_Dataset entries_
import Literature.MathematicalPhysics.QuantumFieldTheory.Balaban1983to89.B9Ineq349SiteFromBlocks

/-!
# `Balaban1983to89.B9Ineq349SiteThresholdRate` — T. Bałaban, *Propagators for lattice gauge theories in a background field*, Commun. Math. Phys. **99** (1985)
# 389–434 [Balaban1985BackgroundPropagators], (3.49) p. 399 («using again Lemma 2.1»): THE (3.49) THRESHOLD FACT OF `B9Ineq349SiteFromBlocks` WITH ITS
# DECAY RATE CLOSED — `θ = min(δ₀, δ₁)∕8` — instead of ∃-hidden

[4] = T. Bałaban, *Propagators and renormalization transformations for lattice gauge theories. II*, Commun. Math. Phys. **96** (1984) 223–250 [`Balaban1984PropagatorsII`].

statement-level skeleton of published theorems with citation tags; proofs where landed; nothing here is a claim about the Yang–Mills mass gap

THE PRINT.  [B9] p. 399: *«For the operator P = I − R we obtain, using again Lemma 2.1, |P(U; y, y′)| ≦ O(1)(Lʲη)⁻²(L^{j′}η)^{−d} exp(−½δ₀ d(y, y′)) (3.49)»*;
[4] Lemma 2.1 (2.60)–(2.63) p. 234.

WHY THIS FILE (dag-n06-i gen 18; dag-n06-d g10 ASK-4 «(3.49) RATE EXPOSED», 2026-08-28).  `B9Ineq349SiteFromBlocks.exists_threshold_349` (gen 6) hides its
rate `θ` behind `∃ θ, 0 < θ ∧ θ ≤ δ₀`.  The N06 certificate (editions ≥ 24) displays the rate CASCADE below (3.49) — `rT ≤ δP`, `δT12 + 2σS + 3·αF·δ₀′ ≤ rT`,
… — with CLOSED rates in the pin primitives (house style: thresholds ∃, rates closed), so an ∃-hidden (3.49) rate cannot be composed with the displayed
rows-20–21 schemas.  The proof's rate IS closed: `θ = ½δ` with `δ = min(δ₀, δ₁)∕4`.  This file restates the theorem with `θ := min δ₀ δ₁ ∕ 8` in the
conclusion (same proof, verbatim); the home file's ∃-form is the special case `θ := min δ₀ δ₁ ∕ 8 ≤ δ₀` (not restated: dedup).  A NEW file because the
home file is at the 400-line cap.

WHAT IS PROVED (sorry-free; the gen-6 proof verbatim: [4] Lemma 2.1 on the member's torus at `(δ, ½)`, the (2.60) scale transfers with the largeness
`L⁴, L^{d′}, L² ≤ e^{½δ·RM}` above the threshold, the (2.63) convolution, g0's three-factor power counting `B9Ineq349.comp3_kernel_pq`, the dictionary
`fineEntryS_le_comp3_of_schemas`).
* §1 ★★ `exists_threshold_349_rate` — `∃ M₃ Cg > 0, ∀ i` above `M₃`, `∀ 𝔸 parS Gp U B₀ B₁ ≥ 0`, the three block-complete schemas ⟹
  `fineEntryS i (P349Y i parS Gp) U s s′ n ≤ B₀B₁B₀·Cg·pref4inv·(len s′)^{−d′}·e^{−(min δ₀ δ₁ ∕ 8)·d(s,s′)}`.

HONEST SCOPE.  Bookkeeping of numerics already in the tree; nothing of [B9] asserted; COUNT-NEUTRAL; N06 NOT discharged; one finite 𝕋^{d+1} programme at
fixed ε — nothing continuum, nothing OS, nothing about the mass gap.  Cell `pub-ymgap` (HUMAN RULING D-0062), node N06 [B9], seat `pub-ymgap-dag-n06-i`
(gen 18), 2026-08-28; a NEW file.
-/

namespace Literature.MathematicalPhysics.QuantumFieldTheory.Balaban1983to89.B9Ineq349SiteThresholdRate

open Node00
open B6KLevelCensusIndexV1 (KIdx)
open B6Geom246MultiLevelBox (bset blkOf)
open B6Geom246MultiLevelTorus (geomT lemma21_torus)
open B6Ineq2142KLevelV1 (β lvl beta_level)
open B6Prop22KLevelTorusCensus (KTIdx)
open B6Prop22KLevelTorusCensusEta (nKT nKT_pos)
open B6Ineq288MultiLevelTorus (geoBT geoBT_len geoBT_dist geoBT_M geoBT_L geoBT_eta geoBT_RM dist_nonneg_geoBT dist_symm_geoBT triangle_geoBT
  ineq260_geoBT)
open B6Ineq261LevelGap (K261 K261_nonneg theta_lt_one_of_log)
open B6Cor28 (comp3 TransferL TransferR Conv3 transfer_of_260)
open B9Ineq349 (powL powR comp3_kernel_pq conv3_of_261 transferL_mono powR_bounds pref4inv_eq_rpow)
open B9Ineq349SiteReading (fineEntryS p349SiteY fineKernelOfSiteOp)
open B9Ineq349SiteComposite (lenB distB lenB_eq lenB_pos distB_nonneg etaS_pos Left342At Right342At Blk348At modelK₁ modelK₂ modelK₃ ea349 eb349
  modelK₁_nonneg modelK₂_nonneg modelK₃_nonneg comp3_model_nonneg fineEntryS_le_comp3_of_schemas)
open B9Ineq349SiteFromBlocks (pow_ea349_eq_rpow pow_eb349_eq_rpow distB_triangle)
open B9PinMembersKLevelV1 (MemberY geo9Y bg9Y)
open scoped Matrix

noncomputable section

variable {d ℓ : ℕ} {hd : 1 ≤ d + 1} {hL : Odd (ℓ + 1) ∧ 1 < ℓ + 1} {b₀ b₁ : ℝ} {Mstar : ℕ}

/-! ## §1 ★★ (3.49) at one configuration for every member above a threshold — the rate CLOSED -/

/-- `t^m ≤ e^{E}` once `m·log t ≤ E` (`t > 0`). [cite: Balaban1984PropagatorsII, (2.59) p.233, bookkeeping] -/
private theorem rpow_le_exp_of_mul_log_le {t m E : ℝ} (ht : 0 < t) (h : m * Real.log t ≤ E) : t ^ m ≤ Real.exp E := by
  rw [Real.rpow_def_of_pos ht]
  exact Real.exp_le_exp.2 (by rw [mul_comm]; exact h)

_Your objective_
All of the data must be written out again, exactly as it stands.

_Answer box_
import Literature.MathematicalPhysics.QuantumFieldTheory.Balaban1983to89.B9Ineq349SiteFromBlocks

/-!
# `Balaban1983to89.B9Ineq349SiteThresholdRate` — T. Bałaban, *Propagators for lattice gauge theories in a background field*, Commun. Math. Phys. **99** (1985)
# 389–434 [Balaban1985BackgroundPropagators], (3.49) p. 399 («using again Lemma 2.1»): THE (3.49) THRESHOLD FACT OF `B9Ineq349SiteFromBlocks` WITH ITS
# DECAY RATE CLOSED — `θ = min(δ₀, δ₁)∕8` — instead of ∃-hidden

[4] = T. Bałaban, *Propagators and renormalization transformations for lattice gauge theories. II*, Commun. Math. Phys. **96** (1984) 223–250 [`Balaban1984PropagatorsII`].

statement-level skeleton of published theorems with citation tags; proofs where landed; nothing here is a claim about the Yang–Mills mass gap

THE PRINT.  [B9] p. 399: *«For the operator P = I − R we obtain, using again Lemma 2.1, |P(U; y, y′)| ≦ O(1)(Lʲη)⁻²(L^{j′}η)^{−d} exp(−½δ₀ d(y, y′)) (3.49)»*;
[4] Lemma 2.1 (2.60)–(2.63) p. 234.

WHY THIS FILE (dag-n06-i gen 18; dag-n06-d g10 ASK-4 «(3.49) RATE EXPOSED», 2026-08-28).  `B9Ineq349SiteFromBlocks.exists_threshold_349` (gen 6) hides its
rate `θ` behind `∃ θ, 0 < θ ∧ θ ≤ δ₀`.  The N06 certificate (editions ≥ 24) displays the rate CASCADE below (3.49) — `rT ≤ δP`, `δT12 + 2σS + 3·αF·δ₀′ ≤ rT`,
… — with CLOSED rates in the pin primitives (house style: thresholds ∃, rates closed), so an ∃-hidden (3.49) rate cannot be composed with the displayed
rows-20–21 schemas.  The proof's rate IS closed: `θ = ½δ` with `δ = min(δ₀, δ₁)∕4`.  This file restates the theorem with `θ := min δ₀ δ₁ ∕ 8` in the
conclusion (same proof, verbatim); the home file's ∃-form is the special case `θ := min δ₀ δ₁ ∕ 8 ≤ δ₀` (not restated: dedup).  A NEW file because the
home file is at the 400-line cap.

WHAT IS PROVED (sorry-free; the gen-6 proof verbatim: [4] Lemma 2.1 on the member's torus at `(δ, ½)`, the (2.60) scale transfers with the largeness
`L⁴, L^{d′}, L² ≤ e^{½δ·RM}` above the threshold, the (2.63) convolution, g0's three-factor power counting `B9Ineq349.comp3_kernel_pq`, the dictionary
`fineEntryS_le_comp3_of_schemas`).
* §1 ★★ `exists_threshold_349_rate` — `∃ M₃ Cg > 0, ∀ i` above `M₃`, `∀ 𝔸 parS Gp U B₀ B₁ ≥ 0`, the three block-complete schemas ⟹
  `fineEntryS i (P349Y i parS Gp) U s s′ n ≤ B₀B₁B₀·Cg·pref4inv·(len s′)^{−d′}·e^{−(min δ₀ δ₁ ∕ 8)·d(s,s′)}`.

HONEST SCOPE.  Bookkeeping of numerics already in the tree; nothing of [B9] asserted; COUNT-NEUTRAL; N06 NOT discharged; one finite 𝕋^{d+1} programme at
fixed ε — nothing continuum, nothing OS, nothing about the mass gap.  Cell `pub-ymgap` (HUMAN RULING D-0062), node N06 [B9], seat `pub-ymgap-dag-n06-i`
(gen 18), 2026-08-28; a NEW file.
-/

namespace Literature.MathematicalPhysics.QuantumFieldTheory.Balaban1983to89.B9Ineq349SiteThresholdRate

open Node00
open B6KLevelCensusIndexV1 (KIdx)
open B6Geom246MultiLevelBox (bset blkOf)
open B6Geom246MultiLevelTorus (geomT lemma21_torus)
open B6Ineq2142KLevelV1 (β lvl beta_level)
open B6Prop22KLevelTorusCensus (KTIdx)
open B6Prop22KLevelTorusCensusEta (nKT nKT_pos)
open B6Ineq288MultiLevelTorus (geoBT geoBT_len geoBT_dist geoBT_M geoBT_L geoBT_eta geoBT_RM dist_nonneg_geoBT dist_symm_geoBT triangle_geoBT
  ineq260_geoBT)
open B6Ineq261LevelGap (K261 K261_nonneg theta_lt_one_of_log)
open B6Cor28 (comp3 TransferL TransferR Conv3 transfer_of_260)
open B9Ineq349 (powL powR comp3_kernel_pq conv3_of_261 transferL_mono powR_bounds pref4inv_eq_rpow)
open B9Ineq349SiteReading (fineEntryS p349SiteY fineKernelOfSiteOp)
open B9Ineq349SiteComposite (lenB distB lenB_eq lenB_pos distB_nonneg etaS_pos Left342At Right342At Blk348At modelK₁ modelK₂ modelK₃ ea349 eb349
  modelK₁_nonneg modelK₂_nonneg modelK₃_nonneg comp3_model_nonneg fineEntryS_le_comp3_of_schemas)
open B9Ineq349SiteFromBlocks (pow_ea349_eq_rpow pow_eb349_eq_rpow distB_triangle)
open B9PinMembersKLevelV1 (MemberY geo9Y bg9Y)
open scoped Matrix

noncomputable section

variable {d ℓ : ℕ} {hd : 1 ≤ d + 1} {hL : Odd (ℓ + 1) ∧ 1 < ℓ + 1} {b₀ b₁ : ℝ} {Mstar : ℕ}

/-! ## §1 ★★ (3.49) at one configuration for every member above a threshold — the rate CLOSED -/

/-- `t^m ≤ e^{E}` once `m·log t ≤ E` (`t > 0`). [cite: Balaban1984PropagatorsII, (2.59) p.233, bookkeeping] -/
private theorem rpow_le_exp_of_mul_log_le {t m E : ℝ} (ht : 0 < t) (h : m * Real.log t ≤ E) : t ^ m ≤ Real.exp E := by
  rw [Real.rpow_def_of_pos ht]
  exact Real.exp_le_exp.2 (by rw [mul_comm]; exact h)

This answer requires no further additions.